Однако Бурбоны волей-неволей должны были сейчас же после Ватерлоо и после своего вторичного возвращения летом 1815 года на престол не только воздержаться от повешения обоих герцогов, — как Беневентского, так и Отрантского, — но и призвать их к управлению Францией. Поэт и идеолог дворянско-клерикальной реакции в тот момент, Шатобриан не мог скрыть своей ярости при виде этих двух деятелей революции и империи, из которых на одном была кровь Людовика XVI и множества других, казненных в Лионе, а на другом — кровь герцога Энгиенского. Шатобриан был при дворе, когда хромой Талейран, под руку с Фуше, прошел в кабинет к королю: «Вдруг дверь открывается; молча входит Порок, опирающийся на Преступление, — господин Талейран, поддерживаемый господином Фуше; адское видение медленно проходит предо мною, проникает в кабинет короля и исчезает там».
II
В этом министерстве, в котором председателем совета министров был Талейран, а министром полиции Фуше, наполеоновский генерал Гувьон Сен-Сир стал военным министром; были и еще подобные назначения. Талейран ясно видел, что Бурбоны могут держаться, только если, махнув рукой на все свои обиды, примут революцию и империю как неизбывный и огромный исторический факт и откажутся от мечтаний о старом режиме. Но не менее ясно он вскоре увидел и другое: именно, что ни королевский брат и наследник Карл, ни дети этого Карла, ни целая туча вернувшихся во Францию эмигрантов ни за что с такой политикой не согласятся, что они «ничего не забыли и ничему не научились» (знаменитое словцо Талейрана о Бурбонах, неправильно приписываемое часто Александру I).
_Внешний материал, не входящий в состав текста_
import Literature.MathematicalPhysics.QuantumLattice.HubbardPairDensityCouplingFloor
import Literature.MathematicalPhysics.QuantumLattice.FreeFermiGasPairingCostSharp
import HarnessLib

/-!
# Ground-state `d`-wave pair density of the repulsive Hubbard torus is `O(√U)`

Family `hubbard` / topic `MathematicalPhysics/QuantumLattice`; sharpening of
`HubbardPairDensityCouplingFloor.lean` (there: pair density `c` in a sector ground state at coupling
`U ≥ 0` forces `4(min(c,1)/48)⁶ ≤ U`, i.e. `c ≤ 48 (U/4)^{1/6}`). With the QUADRATIC pairing-cost
rate of `FreeFermiGasPairingCostSharp.lean` the same two-line argument gives:

* `hubbardTorus_groundState_pairLRO_coupling_floor_sharp`: a normalised ground state `ψ` of
  `hubbardTorus 2 L 1 U` (`U ≥ 0`) in a sector `(2n, S^z = 0)`, `n ≤ L²`, `L ≥ ⌈1216/c⌉ + 3`, with
  `Re ⟨ψ, Δ_d†Δ_d ψ⟩ ≥ c·L⁴` (`c > 0`) forces `(min(c,1)/8192)² ≤ U`;
* `min_pairDensity_one_le_mul_sqrt_coupling`: equivalently `min(c,1) ≤ 8192·√U` — the ground-state
  `d`-wave pair density of the weakly repulsive Hubbard torus is `O(√U)` as `U → 0⁺`, uniformly in
  the filling and in `L` beyond the finite-size threshold;
* `re_expect_pairField_dWave_lt_of_groundStateInSector_sharp`: for `0 ≤ U < (min(c,1)/8192)²`,
  EVERY normalised sector ground state has `Re ⟨ψ, Δ_d†Δ_d ψ⟩ < c·L⁴`.

Mechanism (unchanged): the interacting ground state has free kinetic energy at most `U·L²` above the
free sector ground energy (`re_expect_hubbardTorus_zero_le_of_groundStateInSector`, variational
principle with `0 ≤ Σ n↑n↓ ≤ L²`), while pair density `c` costs `(min(c,1)/8192)²·L²`
(`freeDWavePairing_costs_energy_sharp_rate`). The exponent `1/2` is the limit of this energy-balance
method with a first-order (`O(U)·L²`) kinetic budget; a second-order budget `O(U²)·L²` (correlation
energy bounds of Hartree–Fock accuracy type) would give `O(U)`, and the expected truth is
`e^{-O(1/U)}`-small (BCS/Kohn–Luttinger asymptotics) — neither is claimed here.

Sources: Bardeen–Cooper–Schrieffer, Phys. Rev. 108 (1957) 1175, §II; C. N. Yang, Rev. Mod. Phys. 34
(1962) 694, §3; H. Tasaki, Physics and Mathematics of Quantum Many-Body Systems (2020) §2.2
(variational principle). Folklore finite-dimensional statements; no named facts, no definitions.
Tree search: `hubbardTorus_groundState_pairLRO_coupling_floor` (sextic companion),
`re_expect_hubbardTorus_zero_le_of_groundStateInSector`, `freeDWavePairing_costs_energy_sharp_rate`.
-/

noncomputable section

namespace Literature.MathematicalPhysics.QuantumLattice

open Matrix Finset Literature.Probability.LatticeModels
open scoped ComplexOrder ComplexConjugate

variable {L : ℕ} [NeZero L]

/-- **Sharp coupling floor for `d`-wave pair LRO in a sector ground state.** If a normalised ground
state `ψ` of `hubbardTorus 2 L 1 U` (`U ≥ 0`) in a sector `(2n, S^z = 0)`, `n ≤ L²`,
`L ≥ ⌈1216/c⌉ + 3`, has `Re ⟨ψ, Δ_d†Δ_d ψ⟩ ≥ c·L⁴` (`c > 0`), then `(min(c,1)/8192)² ≤ U`.
Bardeen–Cooper–Schrieffer (1957) §II; Tasaki (2020) §2.2. [folklore] -/
theorem hubbardTorus_groundState_pairLRO_coupling_floor_sharp {c U : ℝ} (hc : 0 < c) (hU : 0 ≤ U)
    (hL : ⌈1216 / c⌉₊ + 3 ≤ L) {n : ℕ} (hn : n ≤ L ^ 2) {ψ : Fock (Orb (FermionTorus 2 L))}
    (hψ : IsGroundStateInSector (hubbardTorus 2 L 1 U) (2 * n) 0 ψ) (h1 : star ψ ⬝ᵥ ψ = 1)
    (hY : c * (L : ℝ) ^ 4 ≤
      (star ψ ⬝ᵥ (((pairField dWaveFormFactor L)ᴴ * pairField dWaveFormFactor L) *ᵥ ψ)).re) :
    (min c 1 / 8192) ^ 2 ≤ U := by
  have hcost := freeDWavePairing_costs_energy_sharp_rate hc hL hψ.1 h1 hY
  have hfree := re_expect_hubbardTorus_zero_le_of_groundStateInSector hU hn hψ h1
  have hL2 : (0 : ℝ) < (L : ℝ) ^ 2 := by
    have : (0 : ℝ) < (L : ℝ) := by exact_mod_cast Nat.pos_of_ne_zero (NeZero.ne L)
    positivity
  have hmul : (min c 1 / 8192) ^ 2 * (L : ℝ) ^ 2 ≤ U * (L : ℝ) ^ 2 := by linarith
  exact le_of_mul_le_mul_right hmul hL2

/-- **The ground-state `d`-wave pair density is `O(√U)`.** Under the hypotheses of
`hubbardTorus_groundState_pairLRO_coupling_floor_sharp`: `min(c,1) ≤ 8192·√U`. In words: a sector
ground state of the repulsive Hubbard torus at coupling `U ≥ 0` (any filling, `L` beyond the
finite-size threshold `⌈1216/c⌉ + 3`) carries `d`-wave pair order `Re⟨Δ_d†Δ_d⟩ ≥ c·L⁴` only if
`c ≤ 8192 √U` or `c ≥ 1`; so for `U < 8192⁻²` the pair density is at most `8192 √U`, while for
larger `U` the statement is void. Bardeen–Cooper–Schrieffer (1957) §II. [folklore] -/
theorem min_pairDensity_one_le_mul_sqrt_coupling {c U : ℝ} (hc : 0 < c) (hU : 0 ≤ U)
    (hL : ⌈1216 / c⌉₊ + 3 ≤ L) {n : ℕ} (hn : n ≤ L ^ 2) {ψ : Fock (Orb (FermionTorus 2 L))}
    (hψ : IsGroundStateInSector (hubbardTorus 2 L 1 U) (2 * n) 0 ψ) (h1 : star ψ ⬝ᵥ ψ = 1)
    (hY : c * (L : ℝ) ^ 4 ≤
      (star ψ ⬝ᵥ (((pairField dWaveFormFactor L)ᴴ * pairField dWaveFormFactor L) *ᵥ ψ)).re) :
    min c 1 ≤ 8192 * Real.sqrt U := by
  have h := hubbardTorus_groundState_pairLRO_coupling_floor_sharp hc hU hL hn hψ h1 hY
  have h0 : 0 ≤ min c 1 / 8192 := by
    have := lt_min hc one_pos
    positivity
  have hs := Real.sqrt_le_sqrt h
  rw [Real.sqrt_sq h0] at hs
  linarith

/-- **Weak repulsion carries little `d`-wave pair order (sharp a-priori bound).** For `c > 0`,
`0 ≤ U < (min(c,1)/8192)²`, `L ≥ ⌈1216/c⌉ + 3` and `n ≤ L²`, EVERY normalised ground state `ψ` of
`hubbardTorus 2 L 1 U` in the sector `(2n, S^z = 0)` has `Re ⟨ψ, Δ_d†Δ_d ψ⟩ < c·L⁴`.
Bardeen–Cooper–Schrieffer (1957) §II; Yang (1962) §3. [folklore] -/
theorem re_expect_pairField_dWave_lt_of_groundStateInSector_sharp {c U : ℝ} (hc : 0 < c)
    (hU0 : 0 ≤ U) (hU : U < (min c 1 / 8192) ^ 2) (hL : ⌈1216 / c⌉₊ + 3 ≤ L) {n : ℕ}
    (hn : n ≤ L ^ 2) {ψ : Fock (Orb (FermionTorus 2 L))}
    (hψ : IsGroundStateInSector (hubbardTorus 2 L 1 U) (2 * n) 0 ψ) (h1 : star ψ ⬝ᵥ ψ = 1) :
    (star ψ ⬝ᵥ (((pairField dWaveFormFactor L)ᴴ * pairField dWaveFormFactor L) *ᵥ ψ)).re <
      c * (L : ℝ) ^ 4 := by
  by_contra h
  push Not at h
  have := hubbardTorus_groundState_pairLRO_coupling_floor_sharp hc hU0 hL hn hψ h1 h
  linarith

omit [NeZero L] in
/-- A non-zero vector of the sector `(2n, S^z = 0)` of the fermionic torus has `n ≤ L²` (a
supporting configuration has `n` up-spins among `L²` sites). [folklore] -/
theorem le_sq_of_mem_szSector_two_mul_zero {n : ℕ} {ψ : Fock (Orb (FermionTorus 2 L))}
    (hψ : ψ ∈ szSector (Λ := FermionTorus 2 L) (2 * n) 0) (h0 : ψ ≠ 0) : n ≤ L ^ 2 := by
  have hsec : IsInSector n n ψ := (mem_szSector_two_mul_zero_iff n ψ).1 hψ
  obtain ⟨s, hs⟩ := Function.ne_iff.1 h0
  have hns : (upPart s).card = n := (not_imp_comm.1 (hsec s) hs).1
  rw [← hns]
  calc (upPart s).card ≤ (Finset.univ : Finset (FermionTorus 2 L)).card := Finset.card_le_univ _
    _ = L ^ 2 := by simp

/-- **Ground-state `d`-wave pair density of the repulsive Hubbard torus is eventually below any
`c` with `min(c,1) > 8192·√U`** — uniformly in the filling and in the choice of ground state: for
`U ≥ 0`, `c > 0` with `8192·√U < min(c,1)`, for all sides `L ≥ ⌈1216/c⌉ + 3`, every `N` and every
normalised ground state `ψ` of `hubbardTorus 2 L 1 U` in the sector `(N, S^z = 0)`:
`Re ⟨ψ, Δ_d†Δ_d ψ⟩ < c·L⁴`. In particular along any sequence of sector ground states
`limsup_L L⁻⁴ Re⟨ψ_L, Δ_d†Δ_d ψ_L⟩ ≤ 8192·√U` whenever `8192 √U < 1`: an explicit a-priori ceiling
on the order parameter of the `HubbardSuperconductivity` summit at its own witness coupling.
Bardeen–Cooper–Schrieffer (1957) §II; Yang (1962) §3. [folklore] -/
theorem hubbardTorus_groundState_pairDensity_lt_of_sqrt_coupling_lt {c U : ℝ} (hc : 0 < c)
    (hU : 0 ≤ U) (hcU : 8192 * Real.sqrt U < min c 1) (hL : ⌈1216 / c⌉₊ + 3 ≤ L) {N : ℕ}
    {ψ : Fock (Orb (FermionTorus 2 L))}
    (hψ : IsGroundStateInSector (hubbardTorus 2 L 1 U) N 0 ψ) (h1 : star ψ ⬝ᵥ ψ = 1) :
    (star ψ ⬝ᵥ (((pairField dWaveFormFactor L)ᴴ * pairField dWaveFormFactor L) *ᵥ ψ)).re <
      c * (L : ℝ) ^ 4 := by
  have h0 : ψ ≠ 0 := by rintro rfl; simp at h1
  obtain ⟨n, rfl⟩ := exists_eq_two_mul_of_mem_szSector_zero hψ.1 h0
  have hn := le_sq_of_mem_szSector_two_mul_zero hψ.1 h0
  have hU' : U < (min c 1 / 8192) ^ 2 := by
    have hs0 : 0 ≤ Real.sqrt U := Real.sqrt_nonneg U
    have hlt : Real.sqrt U < min c 1 / 8192 := by linarith
    calc U = Real.sqrt U ^ 2 := (Real.sq_sqrt hU).symm
      _ < (min c 1 / 8192) ^ 2 := by
          exact pow_lt_pow_left₀ hlt hs0 (by norm_num)
  exact re_expect_pairField_dWave_lt_of_groundStateInSector_sharp hc hU hU' hL hn hψ h1

end Literature.MathematicalPhysics.QuantumLattice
Он увидел, что при дворе берет верх партия разъяренных и непримиримых дворянских и клерикальных реакционеров, находящихся под властью абсурдной, неисполнимой мечты об уничтожении всего, сделанного при революции и удержанного Наполеоном, то-есть, другими словами, они желают обращения страны, вступившей на путь торгово-промышленного развития, в страну феодально-дворянской монархии. Талейран понимал, что эта мечта совершенно неисполнима, что эти ультрароялисты могут бесноваться, как им угодно, но что всерьез начать ломать новую Францию, ломать учреждения, порядки, законы гражданские и уголовные, оставшиеся от революции и от Наполеона, даже только поставить открыто этот вопрос — возможно, лишь окончательно сойдя с ума. Однако он стал вскоре усматривать, что ультрароялисты и в самом деле как будто окончательно сходят с ума, — по крайней мере, утрачивают даже ту небольшую осторожность, какую проявляли еще в 1814 году.
Дело в том, что внезапное возвращение Наполеона в марте 1815 года, его стодневное царствование и его новое низвержение, — опять-таки произведенное не Францией, а исключительно новым нашествием союзных европейских армий, — все эти потрясающие события вывели дворянско-клерикальную реакцию из последнего равновесия. Они чувствовали себя жесточайше оскорбленными. Как мог безоружный человек среди полного спокойствия страны высадиться на южном берегу Франции и в три недели, непрерывно двигаясь к Парижу, не произведя ни единого выстрела, не пролив капли крови, отвоевать Францию у ее «законного» короля, прогнать этого короля за границу, снова сесть на престол и снова собрать громадную армию для войны со всей Европой? Кто был этот человек? Деспот, не снимавший с себя оружия в течение всего своего царствования, опустошивший страну рекрутскими наборами, узурпатор, ни с кем и ни с чем на свете не считавшийся, а главное — монарх, новое воцарение которого неминуемо должно было вызвать сейчас же новую, нескончаемую войну с Европой. И к ногам этого человека без разговоров, без попыток сопротивления, даже без попыток убеждений с его стороны, в марте 1815 года пала немедленно вся Франция, все крестьянство, вся армия, вся буржуазия.